Let’s start with reprints. Block sets need more reprints than they currently have, which is next to nothing. While this does vary from set to set, out of 200+ new sets, oftentimes only half a dozen or fewer cards are reprints, and seldom are any of them needed.\

Standard might be the central constructed format, but you have to create connections to the other formats. Otherwise, people who don’t primarily play standard will have no reason to be a part of new set releases, whether it’s buying booster packs for draft or other, attending pre release, or having a standard deck to play at Friday night Magic.

I am not saying that new sets need reprints for the purposes of Modern. That’s just an added bonus. I am saying new sets need a greater volume of reprints for Standard, to get all players interested in what is the current set. If new sets do not have ANY interest to players of other formats, then you get player stagnation. If new sets have cards players of other formats want, then those players are more likely to see a reason to participate in some way with those sets. The reprinted cards may even interest them in the Standard format.

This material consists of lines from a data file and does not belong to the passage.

import Summits.HubbardSuperconductivity.HubbardSuperconductivity.Theses.ThermalWedge
import Summits.HubbardSuperconductivity.HubbardSuperconductivity.Theorems.ThermalWedgeTwPureThermalBoundGsee

/-!
# Route `ThermalWedge`: `TwPureThermalBound` holds (item stmt-HubbardSuperconductivity-1702)

Closing file: the route decl `Summit.HubbardSuperconductivity.HubbardSuperconductivity.Theses.ThermalWedge.TwPureThermalBound`
is its verbatim body `TwPureThermalBoundGsee.twPureThermalBound_body` (thermodynamic limit and
convexity of the canonical ground-state energy density of the 2D Hubbard torus, a subgradient
chemical potential in the free-gas window, and the `β`-collapse `Z ≤ 4^{L²}e^{-βE₀}`).
-/

set_option linter.dupNamespace false

namespace Summit.HubbardSuperconductivity.HubbardSuperconductivity.Theorems

/-- **`TwPureThermalBound` holds** (route `HubbardSuperconductivity/ThermalWedge`, support item
stmt-HubbardSuperconductivity-1702): canonical `(N_L, S^z = 0)` ground energy per site of the pure
repulsive Hubbard torus plus the grand-canonical pressure at a `δ`-uniform chemical potential minus
`μ N_L/L²` is at most `log 4/β + ε`, eventually in `L`. [cite: Ruelle1969, §3.4] -/
theorem twPureThermalBound_proof :
    Summit.HubbardSuperconductivity.HubbardSuperconductivity.Theses.ThermalWedge.TwPureThermalBound :=
  TwPureThermalBoundGsee.twPureThermalBound_body

end Summit.HubbardSuperconductivity.HubbardSuperconductivity.Theorems
theorem phiMod_isModulation (k : Fin 7) : IsModulation (phiMod k) := by
  refine ⟨?_, ⟨(k.val + 1 : ℝ) * (k.val + 2), fun t ht => ⟨?_, ?_, ?_⟩⟩⟩
  · have h1 : ContDiffOn ℝ (⊤ : ℕ∞) (fun t : ℝ => (1 - t)⁻¹) (Set.Iio 0) := by
      refine (contDiffOn_const.sub contDiffOn_id).inv ?_
      intro t ht
      simp only [Set.mem_Iio] at ht
      show (1 : ℝ) - t ≠ 0
      linarith
    exact h1.pow _
  · have hg0 := gmod_pos ht
    have hg1 := gmod_le_one ht
    have hk : (0 : ℝ) ≤ k.val := Nat.cast_nonneg _
    rw [phiMod, abs_of_pos (pow_pos hg0 _)]
    calc gmod t ^ (k.val + 1) ≤ 1 := pow_le_one₀ hg0.le hg1
      _ ≤ (k.val + 1 : ℝ) * (k.val + 2) := by nlinarith
  · have hg0 := gmod_pos ht
    have hg1 := gmod_le_one ht
    have hsg := sqrt_mul_gmod_le_one ht
    have hk : (0 : ℝ) ≤ k.val := Nat.cast_nonneg _
    have hs0 : 0 ≤ Real.sqrt (-t) := Real.sqrt_nonneg _
    rw [deriv_phiMod ht, abs_of_pos (by positivity)]
    have e : Real.sqrt (-t) * ((k.val + 1 : ℝ) * gmod t ^ (k.val + 2)) =
        (k.val + 1 : ℝ) * ((Real.sqrt (-t) * gmod t) * gmod t ^ (k.val + 1)) := by ring
    rw [e]
    have h1 : (Real.sqrt (-t) * gmod t) * gmod t ^ (k.val + 1) ≤ 1 := by
      calc (Real.sqrt (-t) * gmod t) * gmod t ^ (k.val + 1) ≤ 1 * 1 := by
            apply mul_le_mul hsg (pow_le_one₀ hg0.le hg1) (by positivity) zero_le_one
        _ = 1 := one_mul _
    calc (k.val + 1 : ℝ) * ((Real.sqrt (-t) * gmod t) * gmod t ^ (k.val + 1))
        ≤ (k.val + 1 : ℝ) * 1 := by apply mul_le_mul_of_nonneg_left h1; positivity
      _ ≤ (k.val + 1 : ℝ) * (k.val + 2) := by nlinarith
  · have hg0 := gmod_pos ht
    have hg1 := gmod_le_one ht
    have hsg := sqrt_mul_gmod_le_one ht
    have hk : (0 : ℝ) ≤ k.val := Nat.cast_nonneg _
    have hs0 : 0 ≤ Real.sqrt (-t) := Real.sqrt_nonneg _
    rw [deriv_deriv_phiMod ht, abs_of_pos (by positivity)]
    have e : Real.sqrt (-t) ^ 3 * ((k.val + 1 : ℝ) * (k.val + 2) * gmod t ^ (k.val + 3)) =
        (k.val + 1 : ℝ) * (k.val + 2) * ((Real.sqrt (-t) * gmod t) ^ 3 * gmod t ^ k.val) := by
      ring
    rw [e]
    have h1 : (Real.sqrt (-t) * gmod t) ^ 3 * gmod t ^ k.val ≤ 1 := by
      calc (Real.sqrt (-t) * gmod t) ^ 3 * gmod t ^ k.val ≤ 1 * 1 := by
            apply mul_le_mul (pow_le_one₀ (by positivity) hsg) (pow_le_one₀ hg0.le hg1)
              (by positivity) zero_le_one
        _ = 1 := one_mul _
    calc (k.val + 1 : ℝ) * (k.val + 2) * ((Real.sqrt (-t) * gmod t) ^ 3 * gmod t ^ k.val)
        ≤ (k.val + 1 : ℝ) * (k.val + 2) * 1 := by
          apply mul_le_mul_of_nonneg_left h1; positivity
      _ = (k.val + 1 : ℝ) * (k.val + 2) := mul_one _

/-! ### S1–S2: a slice-constant combination freezes `∂ₑu(t,·)` where the total modulation is nonzero -/

theorem sum_smul_galMode (u : ℝ → E3 → E3) (e : E3) (φ : Fin 7 → ℝ → ℝ) (c : Fin 7 → ℝ)
    (t : ℝ) (x : E3) :
    ∑ i, c i • galMode u e (φ i) t x =
      (∑ i, c i * deriv (φ i) t) • e - (∑ i, c i * φ i t) • fderiv ℝ (u t) x e := by
  simp only [galMode, smul_sub, smul_smul, Finset.sum_sub_distrib, Finset.sum_smul]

This of course would have a positive effect on those other formats as well, as reprints are severely needed for Modern and other formats, and those formats are not getting the needed reprints from supplemental product. It’s all interconnected. Strengthening one format, strengthens the others.

But the vast majority of cards will always be new, but there’s a big change needed in the nature of these new cards. Print less jank! It amazes me that some players still don’t realize that Wizards intentionally designs cards to be bad. This is so that in a draft environment, players must solve the puzzle of which cards in their hand are good, which bad, which are amazing and which are terrible, and thus this translates into the vast, vast majority of cards in a new set being completely worthless in constructed formats, least of all is standard.

The changes are too rapid, and while pro and aspiring pro players can keep up, your average Magic player, someone who isn’t going to GPs and PTQs and just want to go down to the shop and play, the people with school or jobs, it’s harder and harder to keep up.

Standard is the gateway constructed format to Magic: The Gathering. But as it currently stands, that Gateway is closed, and only those that can scale the fence can really get in.

More reprints.
Less jank.
Less frequent rotations.

That’s the key to unlocking that gate and letting everyone back in.